Die beiden Freundinnen machten oft in ihrer Freizeit einen Einkaufsbummel und gingen danach ein Eis essen in Alfredos Eisdiele, so auch heute.

„Wir treffen sicher ein paar Mitschüler. Die werden staunen, wenn sie hören, dass wir für zwei Wochen oder länger nach Schottland dürfen. Am meisten freue ich mich auf das Gesicht von Victoria“, kicherte Eva vor lauter Schadenfreude, „sie glaubt uns das sicher nicht. Victoria sieht uns in den Ferien Däumchen drehen!“

„Schmeckt dir das Eis heute auch so besonders gut?“

„Aber ja, das kannst du mir glauben“, bestätigte Carina ihrer Freundin.

„Ich danke euch, Ladys, das höre ich natürlich gern“, meinte Alfred mit einem Grinsen. Alfredo hieß mit bürgerlichem Namen nämlich Alfred und war ein netter Kerl, ein einheimischer Städter. Er glaubte, zu wissen, dass für viele Urlauber ein fremdländischer Name aufregender klang – und er lag damit durchaus richtig. Selbstverständlich nannten ihn auch die Einheimischen so. Der Sohn von Alfredo ging mit Eva und Carina in dieselbe Klasse. Bruno rief seinem Vater ausnahmslos Aifredo, wenn er in der Eisdiele aushalf, er fand es ganz lustig.

„Ist ja irre!“, entfuhr es Bruno, als ihm die Mädchen von ihrem bevorstehenden Abenteuer erzählten. Denn dass es ein solches werden würde, daran zweifelten sie nicht.

„Seid ihr endlich da? Es ist schon fast 20 Uhr, wir haben bereits gegessen.“ Ein bisschen vorwurfsvoll empfing Silvia die Mädchen. „Wir zeigen euch, wo genau das kleine Dorf liegt, aus dem Tante Helen kommt!“ Eva und Carina hätten noch länger den Erwachsenen zugehört, aber gegen 23 Uhr wurden sie so müde, dass sie freiwillig schlafen gingen.

Bald war die erste Ferienwoche vorüber. Carinas Mama holte Tante Helen vom Bahnhof ab. Eva und Carina befreiten derweil im Garten die Rosen vom Unkraut. Vera hatte gemeint: „Damit die Zeit schneller vergeht.“ Die beiden Mädchen konnten nämlich ganz schön nerven.

„Hallo, was macht ihr denn da?“, rief Karl neugierig vom Nachbargrundstück rüber. Er war der Nachbarsjunge. Er ging in die höhere Klasse, weil er ein Jahr älter war als die Freundinnen.

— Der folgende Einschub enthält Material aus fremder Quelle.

import Literature.MathematicalPhysics.QuantumFieldTheory.Balaban1983to89.Node00.Record12BgRowCoClassCPM
import Literature.MathematicalPhysics.QuantumFieldTheory.Balaban1983to89.B16Sect1Backgrounds

/-!
# `Balaban1983to89.B11Thm1ExistsUniqueCoP7M` — [Balaban1985Variational] = «[15]», Theorem 1 p. 279: THE EXISTENCE ∕ UNIQUENESS HALF OF THEOREM 1 AS A NAMED FACT IN NODE 00's HOUSE SHAPE
# («there exists a minimal orbit … This orbit is a unique critical orbit in the space (6) if B₃ε₁ ≤ ε₀ and ε₀ ≤ a₀»), the companion of K0⁷'s (R)-reading `Node00.VariationalThm1RegSepCoP7M`

Honest framing: statement-level skeleton of published theorems with citation tags; proofs where landed; nothing here is a claim about the Yang–Mills mass gap.  Cell `pub-ymgap`
(HUMAN RULINGS D-0062 ∕ D-0149), lane `pub-ymgap-dag-n12-c` g29 (R134 seat (a), N12 = [B15], s1 — the CONSUMER lane of this fact; natural owner of the house = the node00-def lineage);
count-neutral; N12 NOT discharged; finite 𝕋⁴ at fixed ε; nothing continuum ∕ ℝ⁴ ∕ OS ∕ mass-gap ∕ Clay.  A `Prop` WITH PARAMETERS, NEVER ASSERTED (no `sorry`, no `axiom`, no `instance`).

WHY.  N12's Proposition-1 road ([Balaban1989LargeFieldI] Prop. 1 p. 194; proof [Balaban1989LargeFieldII] pp. 358–359 «by Theorem 1 of [15] there exists exactly one (up to gauge)
minimal configuration») reads [15] Theorem 1 TWICE: its regularity clause (8) — K0⁷'s named fact `Node00.VariationalThm1RegSepCoP7M` (stmt-QuantumFields-20541's body), consumed BY
NAME — and its EXISTENCE ∕ UNIQUENESS clause, so far displayed as an ANONYMOUS closed letter `h15EUT⁺` on the (J0′) road's head of record
(`Summits/…/BalabanUVNodesN12MinimiserFamilyKnitRowThm1LettersOnZOfRecordPos`, via `B15Prop1Thm1RowsOfExistsUniquePos`).  NODE 00's own roads never need that clause (the (2.12) solution
map `Node00.UminOfRecord` is TOTALISED: a chosen minimiser on the solvable set, the flat configuration off it), so nobody typed it.  THIS FILE names it, in EXACTLY the binder shape of K0⁷'s
`VariationalThm1RegSepTop7M` ∕ `…CoP7M` (every numerics `ν`, cube letter `M`, coupling history `g`, torus `K`, length `k`, separated (2.18) index `s : SeqOfRecord F ν M g K k` of record,
`0 < ν.M₁`, thresholds `0 < δ_n ≤ a₁`, `B₃δ_n ≤ ε₀ ≤ a₀` comparable both ways, datum `W` with (7) on the support) PLUS ONE GUARD `0 < k` — print's lengths: at the tree's length-0 index
(the empty sequence, EMPTY determining set, where print's `𝔅₀ = {Λ₀ = Ω₀}` is everything) the uniqueness clause is FALSE (`B15Prop1Thm1LetterLengthZero.not_thm1TorusClassEU_allLengths`, the
flat configuration versus its centre twist) — with the conclusion «(∃ a minimiser of (5) over the class (6) at `ε₀` with the data `W` on `genSet s.Ω k`) ∧ (any two such minimisers
differ by a gauge transformation whose scale-`n` images at the two ends of every constrained bond are EQUAL AND CENTRAL)».  THE UNIQUENESS READING: print's group (4) p. 278 is
«u(y) = 1 for y ∈ 𝔅_k»; that literal (residual) reading is false in the tree's model whenever the tower-site constraint graph is disconnected (the centre `Z(SU(N))` acting on one component
preserves class, data and action: dag-n12-w1 `B15Prop1LocalChartFromThm1AtBaseCentral` §0), so the sentence is typed modulo the DATUM-PRESERVING gauge transformations — for `SU(N)`
data the tower-CENTRAL ones — which is what print's proof (contraction in a gauge-fixed chart, Sect. C–G) establishes.
-- TODO(general form): [15] Thm 1 is printed for general admissible `{Ω_j}` ∕ `𝔅_k` ([Balaban1985RegularSpaces] Sect. A) with ONE threshold `ε₁`, and with the orbit group (4) taken
-- literally; here: (2.18) indices of record, per-scale thresholds, uniqueness modulo tower-central gauges, lengths `0 < k`.

CONTENTS (statement-only).  §1 `VariationalThm1EUSepTop7M` (top-domain selector `Sup`, as K0⁷'s FILE 12b∕12c), ★ `VariationalThm1EUSepCoP7M` (at node00-def-R's support of record), the
definitional bridge `variationalThm1EUSepCoP7M_iff` (`Iff.rfl`).  The N12 consumer keys on `VariationalThm1EUSepCoP7M F 2 B₃ a₀ a₁` by name (`B15Prop1Thm1RowsOfExistsUniquePos.thm1TorusClassEU_pos_of_thm1RecordEU_pos`
reads it at the flat history `(M, g) := (ν.M₁, 1)`).

HONEST SCOPE.  A named `Prop`, never asserted; NO producer in the tree (an N07 ∕ NODE-00 obligation: [15] Props 2–9); its only consumer is N12's (J0′) road; count-neutral; K0⁷ ∕ K1⁹ NOT
closed; nothing continuum ∕ ℝ⁴ ∕ OS; the YM mass gap (Clay) is NOT proved by any of this.
-/

noncomputable section

namespace Literature.MathematicalPhysics.QuantumFieldTheory.Balaban1983to89.B11Thm1ExistsUniqueCoP7M

open T4Continuum B15DeterminingSets GaugeField Node00
open B16Sect1Backgrounds (toMS)

section NamedFact

variable (F : T4Family) (N : ℕ) [NeZero N]

/-- **★ NAMED FACT — [15] THEOREM 1, EXISTENCE OF THE MINIMAL ORBIT AND ITS UNIQUENESS (MODULO TOWER-CENTRAL GAUGES) OVER PRINT'S CLASS (6) ON A TOP DOMAIN `Ω₀ = Sup ν K s.Ω`,
THRESHOLDS COMPARABLE BOTH WAYS, `M₁ ≥ 1`, LENGTHS `0 < k`** (a `Prop` with parameters, NEVER asserted): the antecedents of K0⁷'s `VariationalThm1RegSepTop7M` VERBATIM plus the
length guard `0 < k`; conclusion: a minimiser of the Wilson action over the class (6) at `ε₀` with the data `W` on the (2.2) determining set `genSet s.Ω k` EXISTS, and any two such
minimisers `U₁, U₂` satisfy `U₂ = U₁^u` for a gauge transformation `u` whose scale-`n` images `toMS u n` at the two ends of every constrained bond of scale `n ≤ k` are equal and
central.  Verbatim p. 279: *«there exists a minimal orbit in the space (8). This orbit is a unique critical orbit in the space (6) if B₃ε₁ ≤ ε₀ and ε₀ ≤ a₀.»*
-- TODO(general form): print's orbit group (4) «u(y) = 1 for y ∈ 𝔅_k» read modulo the centre (datum-preserving gauges); general admissible `{Ω_j}`; one threshold `ε₁`.
[cite: Balaban1985Variational, Thm 1 p.279, (1) p.277, (2)–(7) p.278; Balaban1985RegularSpaces, (1.3)–(1.9) p.77; Balaban1988Convergent, p.255, (2.2) p.255, (2.12) p.256, (2.18) p.257] -/
def VariationalThm1EUSepTop7M (Sup : (ν : Stage7Numerics) → (K : ℕ) → (ℕ → Set (Site (F.P K) 0)) → Set (Site (F.P K) 0)) (B₃ a₀ a₁ : ℝ) : Prop :=
  ∀ (ν : Stage7Numerics) (M : ℕ) (g : ℕ → ℝ) (K k : ℕ) (s : SeqOfRecord F ν M g K k), 0 < k → Sect2.SeqSeparated ν.M₁ s → 0 < ν.M₁ → ∀ (ε₀ : ℝ) (δ : ℕ → ℝ),
    (∀ n, n ≤ k → 0 < δ n ∧ δ n ≤ a₁ ∧ B₃ * δ n ≤ ε₀) → (∀ n, n < k → δ n ≤ 2 * δ (n + 1)) → (∀ n, n < k → δ (n + 1) ≤ 2 * δ n) → ε₀ ≤ a₀ →
    ∀ W : MSField (F.P K) (SU N), Sect2.DataSmall7PTop (avOfRecord F N K) s.Ω (Sup ν K s.Ω) k δ W →
      (∃ U₀ : GaugeField (F.P K) 0 (SU N), IsMinimizer (avOfRecord F N K)
          {U | (∀ n, n ≤ k → PlaqSmallOn (Sect2.omegaPlaqsTop s.Ω (Sup ν K s.Ω) n) (ε₀ * (F.P K).eta n ^ 2) U) ∧
            Sect2.CoDivClassOnTop s.Ω (Sup ν K s.Ω) k ε₀ U} (genSet s.Ω k) W U₀) ∧
      ∀ U₁ U₂ : GaugeField (F.P K) 0 (SU N),
        IsMinimizer (avOfRecord F N K)
            {U | (∀ n, n ≤ k → PlaqSmallOn (Sect2.omegaPlaqsTop s.Ω (Sup ν K s.Ω) n) (ε₀ * (F.P K).eta n ^ 2) U) ∧
              Sect2.CoDivClassOnTop s.Ω (Sup ν K s.Ω) k ε₀ U} (genSet s.Ω k) W U₁ →
        IsMinimizer (avOfRecord F N K)
            {U | (∀ n, n ≤ k → PlaqSmallOn (Sect2.omegaPlaqsTop s.Ω (Sup ν K s.Ω) n) (ε₀ * (F.P K).eta n ^ 2) U) ∧
              Sect2.CoDivClassOnTop s.Ω (Sup ν K s.Ω) k ε₀ U} (genSet s.Ω k) W U₂ →
        ∃ u : GaugeTransf (F.P K) 0 (SU N),
          (∀ n, n ≤ k → ∀ b ∈ bondsOf (genSet s.Ω k n), toMS u n b.src = toMS u n b.tgt ∧ ∀ g : SU N, toMS u n b.src * g = g * toMS u n b.src) ∧
            gaugeAct u U₁ = U₂

/-- **★★ NAMED FACT, `CoP` EDITION — [15] THEOREM 1 (EXISTENCE ∕ UNIQUENESS) OVER CLASS (6) ON THE SUPPORT OF RECORD `suppDomOfRecord`**: §1's `VariationalThm1EUSepTop7M` at
node00-def-R's selector (class literal = `regMSCoPOfRecord F N ν K k s.Ω` with `ε₀` for `εreg`, by `rfl`) — the existence ∕ uniqueness companion of K0⁷'s
`Node00.VariationalThm1RegSepCoP7M`; the token N12's (J0′) road consumes BY NAME.  A `Prop` with parameters, NEVER asserted; NO producer in the tree.
-- TODO(general form): as above.
[cite: Balaban1985Variational, Thm 1 p.279, (2)–(7) p.278; Balaban1988Convergent, p.255, (2.12) p.256] -/
def VariationalThm1EUSepCoP7M (B₃ a₀ a₁ : ℝ) : Prop :=
  VariationalThm1EUSepTop7M F N (fun ν K Ω => suppDomOfRecord F ν K Ω) B₃ a₀ a₁

variable {F N}

/-- The `CoP` edition IS the top-domain fact at node00-def-R's selector of record (definitional). [cite: Balaban1985Variational, Thm 1 p.279 (bookkeeping)] -/
theorem variationalThm1EUSepCoP7M_iff {B₃ a₀ a₁ : ℝ} :
    VariationalThm1EUSepCoP7M F N B₃ a₀ a₁ ↔ VariationalThm1EUSepTop7M F N (fun ν K Ω => suppDomOfRecord F ν K Ω) B₃ a₀ a₁ := Iff.rfl

end NamedFact

end Literature.MathematicalPhysics.QuantumFieldTheory.Balaban1983to89.B11Thm1ExistsUniqueCoP7M

end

„Wir schlagen die Zeit tot, bis die Tante Helen kommt“, erklärte Eva.

„Alles klar, ich habe davon gehört. Mensch, habt ihr ein Glück. Wenn nur mir mal so etwas passieren würde. Ihr reist nach Schottland und ich sitze hier ganz allein zu Hause rum“, maulte Karl.

„Hör auf zu motzen“, mahnte Bruno, der sich fast unbemerkt an die drei herangeschlichen hatte, „mein Vater hat mir da was angedeutet, du wirst staunen!“

„Lass dir nicht alles aus der Nase ziehen, ich platze vor Neugier“, bettelte Karl.

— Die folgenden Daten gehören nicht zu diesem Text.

/-- **No `H`-connected `K ∋ a` is doubly linked to `{b, c}` when `H` is an outerplanar rim graph plus an independent set of apices inside
faces** (hypotheses (I), (R), (F), (L), (L2) of the module docstring; `a, b, c` on the rim): the hypothesis `hK` of
`Consts.clusterSquare_le_sq_of_unlinked` holds. [folklore: Jordan curve theorem; cf. the planar common-face theorem of Gladkov2024, Thm. 6.1
(connection side, constant 2)] -/
theorem unlinked (H : SimpleGraph (Fin n)) (hub : Fin n → Prop) (pos : Fin n → Fin m)
    (hpos : ∀ u v, ¬ hub u → ¬ hub v → pos u = pos v → u = v)
    (hI : ∀ u v, hub u → hub v → ¬ H.Adj u v)
    (hR : ∀ p q r s : Fin n, ¬ hub p → ¬ hub q → ¬ hub r → ¬ hub s → H.Adj p q → H.Adj r s →
      pos p < pos r → pos r < pos q → pos q < pos s → False)
    (hF : ∀ x p q u v : Fin n, hub x → ¬ hub p → ¬ hub q → H.Adj p q → H.Adj x u → H.Adj x v →
      pos p < pos u → pos u < pos q → (pos q < pos v ∨ pos v < pos p) → False)
    (hL : ∀ x x' u v u' v' : Fin n, hub x → hub x' → x ≠ x' → H.Adj x u → H.Adj x v → H.Adj x' u' → H.Adj x' v' →
      pos u < pos u' → pos u' < pos v → pos v < pos v' → False)
    (hL2 : ∀ x x' u v w : Fin n, hub x → hub x' → x ≠ x' → u ≠ v → u ≠ w → v ≠ w →
      H.Adj x u → H.Adj x v → H.Adj x w → H.Adj x' u → H.Adj x' v → H.Adj x' w → False)
    {a b c : Fin n} (ha : ¬ hub a) (hb : ¬ hub b) (hc : ¬ hub c) :
    ∀ (K : Set (Fin n)) (y y' : Fin n), a ∈ K → b ∉ K → c ∉ K →
      (∀ T : Set (Fin n), a ∈ T → (∀ u x, u ∈ T → H.Adj u x → x ∈ K → x ∈ T) → K ⊆ T) →
      y ∉ K → y' ∉ K → (∃ k, k ∈ K ∧ H.Adj k y) → (∃ k, k ∈ K ∧ H.Adj k y') →
      y ≠ a → y ≠ b → y ≠ c → y' ≠ a → y' ≠ b → y' ≠ c → y ≠ y' →
      (∀ (P₁ : H.Walk y b) (P₂ : H.Walk y' c), (∀ x ∈ P₁.support, x ∉ K) → (∀ x ∈ P₂.support, x ∉ K) →
          ∃ x, x ∈ P₁.support ∧ x ∈ P₂.support) ∨
      (∀ (Q₁ : H.Walk y c) (Q₂ : H.Walk y' b), (∀ x ∈ Q₁.support, x ∉ K) → (∀ x ∈ Q₂.support, x ∉ K) →
          ∃ x, x ∈ Q₁.support ∧ x ∈ Q₂.support) := by
  intro K y y' haK hbK hcK hcl hyK hy'K hky hk'y' _ hyb hyc _ hy'b hy'c hyy'
  -- the rim graph, the contracted graphs and the chord graphs
  let G₀ : SimpleGraph (Fin n) := SimpleGraph.fromRel fun u v => H.Adj u v ∧ ¬ hub u ∧ ¬ hub v
  let Hp : Set (Fin n) → SimpleGraph (Fin n) := fun S => SimpleGraph.fromRel fun u v =>
    ¬ hub u ∧ ¬ hub v ∧ (H.Adj u v ∨ ∃ x, hub x ∧ x ∈ S ∧ H.Adj x u ∧ H.Adj x v)
  let C : Fin n → SimpleGraph (Fin n) := fun x => SimpleGraph.fromRel fun u v => ¬ hub u ∧ ¬ hub v ∧ H.Adj x u ∧ H.Adj x v
  have hG₀ : ∀ u v, G₀.Adj u v → H.Adj u v ∧ ¬ hub u ∧ ¬ hub v := by
    intro u v huv
    rcases (SimpleGraph.fromRel_adj _ u v).1 huv with ⟨_, ⟨e, hu, hv⟩ | ⟨e, hv, hu⟩⟩
    · exact ⟨e, hu, hv⟩
    · exact ⟨e.symm, hu, hv⟩
  have hHp : ∀ S u v, (Hp S).Adj u v → ¬ hub u ∧ ¬ hub v ∧ (H.Adj u v ∨ ∃ x, hub x ∧ x ∈ S ∧ H.Adj x u ∧ H.Adj x v) := by
    intro S u v huv
    rcases (SimpleGraph.fromRel_adj _ u v).1 huv with ⟨_, ⟨hu, hv, e⟩ | ⟨hv, hu, e⟩⟩
    · exact ⟨hu, hv, e⟩
    · rcases e with e | ⟨x, hx, hxS, e1, e2⟩
      · exact ⟨hu, hv, Or.inl e.symm⟩
      · exact ⟨hu, hv, Or.inr ⟨x, hx, hxS, e2, e1⟩⟩
  have hC : ∀ x u v, (C x).Adj u v → ¬ hub u ∧ ¬ hub v ∧ H.Adj x u ∧ H.Adj x v := by
    intro x u v huv
    rcases (SimpleGraph.fromRel_adj _ u v).1 huv with ⟨_, ⟨hu, hv, e1, e2⟩ | ⟨hv, hu, e2, e1⟩⟩
    · exact ⟨hu, hv, e1, e2⟩
    · exact ⟨hu, hv, e1, e2⟩
  have g1 : ∀ u v, H.Adj u v → ¬ hub u → ¬ hub v → G₀.Adj u v := fun u v e hu hv =>
    (SimpleGraph.fromRel_adj _ u v).2 ⟨e.ne, Or.inl ⟨e, hu, hv⟩⟩
  have g2 : ∀ S u v, H.Adj u v → ¬ hub u → ¬ hub v → (Hp S).Adj u v := fun S u v e hu hv =>
    (SimpleGraph.fromRel_adj _ u v).2 ⟨e.ne, Or.inl ⟨hu, hv, Or.inl e⟩⟩
  have g3 : ∀ (S : Set (Fin n)) x u v, hub x → x ∈ S → u ≠ v → ¬ hub u → ¬ hub v → H.Adj x u → H.Adj x v →
      (Hp S).Adj u v := fun S x u v hx hxS huv hu hv e1 e2 =>
    (SimpleGraph.fromRel_adj _ u v).2 ⟨huv, Or.inl ⟨hu, hv, Or.inr ⟨x, hx, hxS, e1, e2⟩⟩⟩
  have c1 : ∀ x u v, hub x → u ≠ v → ¬ hub u → ¬ hub v → H.Adj x u → H.Adj x v → (C x).Adj u v :=
    fun x u v _ huv hu hv e1 e2 => (SimpleGraph.fromRel_adj _ u v).2 ⟨huv, Or.inl ⟨hu, hv, e1, e2⟩⟩
  -- no `Hp S`-edge crosses a `G₀`-edge; no `Hp S`-edge crosses a `C x`-chord for `x ∉ S`; no two chords of distinct apices cross
  have y0 : ∀ (S : Set (Fin n)) p q r s, (Hp S).Adj p q → G₀.Adj r s →
      pos p < pos r → pos r < pos q → pos q < pos s → False := by
    intro S p q r s hpq hrs l1 l2 l3
    obtain ⟨hp, hq, e⟩ := hHp S p q hpq
    obtain ⟨ers, hr, hs⟩ := hG₀ r s hrs
    rcases e with e | ⟨x, hx, -, e1, e2⟩
    · exact hR p q r s hp hq hr hs e ers l1 l2 l3
    · exact hF x r s q p hx hr hs ers e2 e1 l2 l3 (Or.inr l1)
  have y0' : ∀ (S : Set (Fin n)) p q r s, G₀.Adj p q → (Hp S).Adj r s →
      pos p < pos r → pos r < pos q → pos q < pos s → False := by
    intro S p q r s hpq hrs l1 l2 l3
    obtain ⟨epq, hp, hq⟩ := hG₀ p q hpq
    obtain ⟨hr, hs, e⟩ := hHp S r s hrs
    rcases e with e | ⟨x, hx, -, e1, e2⟩
    · exact hR p q r s hp hq hr hs epq e l1 l2 l3
    · exact hF x p q r s hx hp hq epq e1 e2 l1 l2 (Or.inl l3)
  have yC : ∀ (S : Set (Fin n)) x p q r s, hub x → x ∉ S → (Hp S).Adj p q → (C x).Adj r s →
      pos p < pos r → pos r < pos q → pos q < pos s → False := by
    intro S x p q r s hx hxS hpq hrs l1 l2 l3
    obtain ⟨hp, hq, e⟩ := hHp S p q hpq
    obtain ⟨_, _, f1, f2⟩ := hC x r s hrs
    rcases e with e | ⟨x', hx', hx'S, e1, e2⟩
    · exact hF x p q r s hx hp hq e f1 f2 l1 l2 (Or.inl l3)
    · exact hL x' x p q r s hx' hx (fun h => hxS (h ▸ hx'S)) e1 e2 f1 f2 l1 l2 l3
  have yC' : ∀ (S : Set (Fin n)) x p q r s, hub x → x ∉ S → (C x).Adj p q → (Hp S).Adj r s →
      pos p < pos r → pos r < pos q → pos q < pos s → False := by
    intro S x p q r s hx hxS hpq hrs l1 l2 l3
    obtain ⟨_, _, f1, f2⟩ := hC x p q hpq
    obtain ⟨hr, hs, e⟩ := hHp S r s hrs
    rcases e with e | ⟨x', hx', hx'S, e1, e2⟩
    · exact hF x r s q p hx hr hs e f2 f1 l2 l3 (Or.inr l1)
    · exact hL x x' p q r s hx hx' (fun h => hxS (h.symm ▸ hx'S)) f1 f2 e1 e2 l1 l2 l3
  have yCC : ∀ x x' p q r s, hub x → hub x' → x ≠ x' → (C x).Adj p q → (C x').Adj r s →
      pos p < pos r → pos r < pos q → pos q < pos s → False := by
    intro x x' p q r s hx hx' hxx' hpq hrs l1 l2 l3
    obtain ⟨_, _, e1, e2⟩ := hC x p q hpq
    obtain ⟨_, _, f1, f2⟩ := hC x' r s hrs
    exact hL x x' p q r s hx hx' hxx' e1 e2 f1 f2 l1 l2 l3
  -- cut open at `a`
  have x0 : ∀ (S : Set (Fin n)) p q r s, (Hp S).Adj p q → G₀.Adj r s → (pos p - pos a).val < (pos r - pos a).val →
      (pos r - pos a).val < (pos q - pos a).val → (pos q - pos a).val < (pos s - pos a).val → False :=
    fun S p q r s hpq hrs => Apex.noncross_rot₂ (y0 S) (y0' S) a hpq hrs
  have x0' : ∀ (S : Set (Fin n)) p q r s, G₀.Adj p q → (Hp S).Adj r s → (pos p - pos a).val < (pos r - pos a).val →
      (pos r - pos a).val < (pos q - pos a).val → (pos q - pos a).val < (pos s - pos a).val → False :=
    fun S p q r s hpq hrs => Apex.noncross_rot₂ (y0' S) (y0 S) a hpq hrs
  have xC : ∀ (S : Set (Fin n)) x p q r s, hub x → x ∉ S → (Hp S).Adj p q → (C x).Adj r s →
      (pos p - pos a).val < (pos r - pos a).val → (pos r - pos a).val < (pos q - pos a).val →
      (pos q - pos a).val < (pos s - pos a).val → False :=
    fun S x p q r s hx hxS hpq hrs => Apex.noncross_rot₂ (yC S x · · · · hx hxS) (yC' S x · · · · hx hxS) a hpq hrs
  have xC' : ∀ (S : Set (Fin n)) x p q r s, hub x → x ∉ S → (C x).Adj p q → (Hp S).Adj r s →
      (pos p - pos a).val < (pos r - pos a).val → (pos r - pos a).val < (pos q - pos a).val →
      (pos q - pos a).val < (pos s - pos a).val → False :=
    fun S x p q r s hx hxS hpq hrs => Apex.noncross_rot₂ (yC' S x · · · · hx hxS) (yC S x · · · · hx hxS) a hpq hrs
  have xCC : ∀ x x' p q r s, hub x → hub x' → x ≠ x' → (C x).Adj p q → (C x').Adj r s →
      (pos p - pos a).val < (pos r - pos a).val → (pos r - pos a).val < (pos q - pos a).val →
      (pos q - pos a).val < (pos s - pos a).val → False :=
    fun x x' p q r s hx hx' hxx' hpq hrs =>
      Apex.noncross_rot₂ (yCC x x' · · · · hx hx' hxx') (yCC x' x · · · · hx' hx hxx'.symm) a hpq hrs
  obtain ⟨k, hkK, hky⟩ := hky
  obtain ⟨k', hk'K, hk'y'⟩ := hk'y'
  by_contra hcon
  push Not at hcon
  obtain ⟨⟨P₁, P₂, hP₁, hP₂, hPd⟩, ⟨Q₁, Q₂, hQ₁, hQ₂, hQd⟩⟩ := hcon
  have hKw := NonCrossing.walks_of_closure haK hcl
  have hbc : b ≠ c := fun e => hPd b P₁.end_mem_support (e ▸ P₂.end_mem_support)
  -- an `Hp K`-edge from the rim part of `K` to a rim clash vertex
  have link : ∀ {z kz : Fin n}, ¬ hub z → z ∉ K → kz ∈ K → H.Adj kz z → ∃ k'', k'' ∈ K ∧ ¬ hub k'' ∧ (Hp K).Adj k'' z := by
    intro z kz hz hzK hkzK hkz
    by_cases hkh : hub kz
    · obtain ⟨w, hwK, hw, hxw⟩ := exists_rim_neighbour hI ha hkh (hKw kz hkzK)
      exact ⟨w, hwK, hw, g3 K kz w z hkh hkzK (fun e => hzK (e ▸ hwK)) hw hz hxw hkz⟩
    · exact ⟨kz, hkzK, hkh, g2 K kz z hkz hkh hz⟩
  by_cases hyh : hub y
  · by_cases hy'h : hub y'
    · exact false_of_linked_hubs hpos hI g1 g2 g3 c1 x0 x0' xC xC' xCC ha hL2 hKw hyh hy'h hyy' hyK hb hc hbc
        hkK (fun e => hI y k hyh e hky.symm) hky.symm hk'K (fun e => hI y' k' hy'h e hk'y'.symm) hk'y'.symm
        P₁ P₂ hP₁ hP₂ hPd Q₁ Q₂ hQ₁ hQ₂ hQd
    · obtain ⟨k'', hk''K, hk''h, hk''z⟩ := link hy'h hy'K hk'K hk'y'
      exact false_of_linked_hub hpos hI g1 g2 g3 c1 x0 x0' xC xC' ha hKw hyh hyK hb hc hy'h hkK hky hk'K hk'y' hk''K hk''h hk''z
        hy'b hy'c hbc P₁ P₂ hP₁ hP₂ hPd Q₁ Q₂ hQ₁ hQ₂ hQd
  · by_cases hy'h : hub y'
    · obtain ⟨k'', hk''K, hk''h, hk''z⟩ := link hyh hyK hkK hky
      exact false_of_linked_hub hpos hI g1 g2 g3 c1 x0 x0' xC xC' ha hKw hy'h hy'K hc hb hyh hk'K hk'y' hkK hky hk''K hk''h hk''z
        hyc hyb hbc.symm P₂ P₁ hP₂ hP₁ (fun x hx hx' => hPd x hx' hx) Q₂ Q₁ hQ₂ hQ₁ (fun x hx hx' => hQd x hx' hx)
    · exact false_of_linked_rim hpos hI g1 g2 g3 c1 x0 x0' xC xC' ha hKw hb hc hyh hy'h hkK hky hk'K hk'y' hyb hyc hy'b hy'c
        hyy' hbc P₁ P₂ hP₁ hP₂ hPd Q₁ Q₂ hQ₁ hQ₂ hQd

„Oh, seht nur, da fährt der kleine Flitzer von Frau Nachbarin die Straße hinauf, gleich wird sich das Rätsel lösen“, versprach Bruno.

Alle sahen wie auf Kommando die Straße hinunter und flitzten dann hurtig ins Haus. Als die Frauen ankamen, saßen die Kinder erwartungsvoll im Wohnzimmer.

„Hello, girls and boys“, rief Tante Helen erfreut, „na, wen haben wir denn da?“ Ihr Akzent war wirklich sehr süß.

„Eigentlich ist die ganze Tante recht süß“, dachte Carina bei sich und ging auf die kleine Frau zu. Sie umarmte sie und küsste sie auf die Wange. „Wie war die lange Reise für dich, liebe Tante?“

„Oh, die Reise war sehr schön. Ich sah so viele schöne Städte und Dörfer. Einige davon haben mich sogar an meine Heimat erinnert“, erklärte Tante Helen.

„Lasst doch Helen erst einmal Platz nehmen. Du bist doch sicher furchtbar müde von der anstrengenden Zugfahrt“, mischte sich Silvia ein. „Ich schlage vor, wir gönnen uns Tee und Kuchen!“

„Ja, Kuchen und Tee sind eine gute Idee und es reimt sich auch noch“, scherzte Clemens. Clemens war der jüngere Bruder von Karl und seine Lieblingsbeschäftigung war das Essen.

Karl sagte: „Wenn ihr Clemens sucht, findet ihr ihn entweder über den Büchern oder in der Küche.“

Clemens besuchte ein Internat in der Schweiz. Er wollte Ingenieur werden, der Bauingenieur in spe kannte sich mit Bauwerken aus. Man konnte ihn fragen, was man wollte, er wusste über alte Gebäude genauso gut Bescheid wie über neue.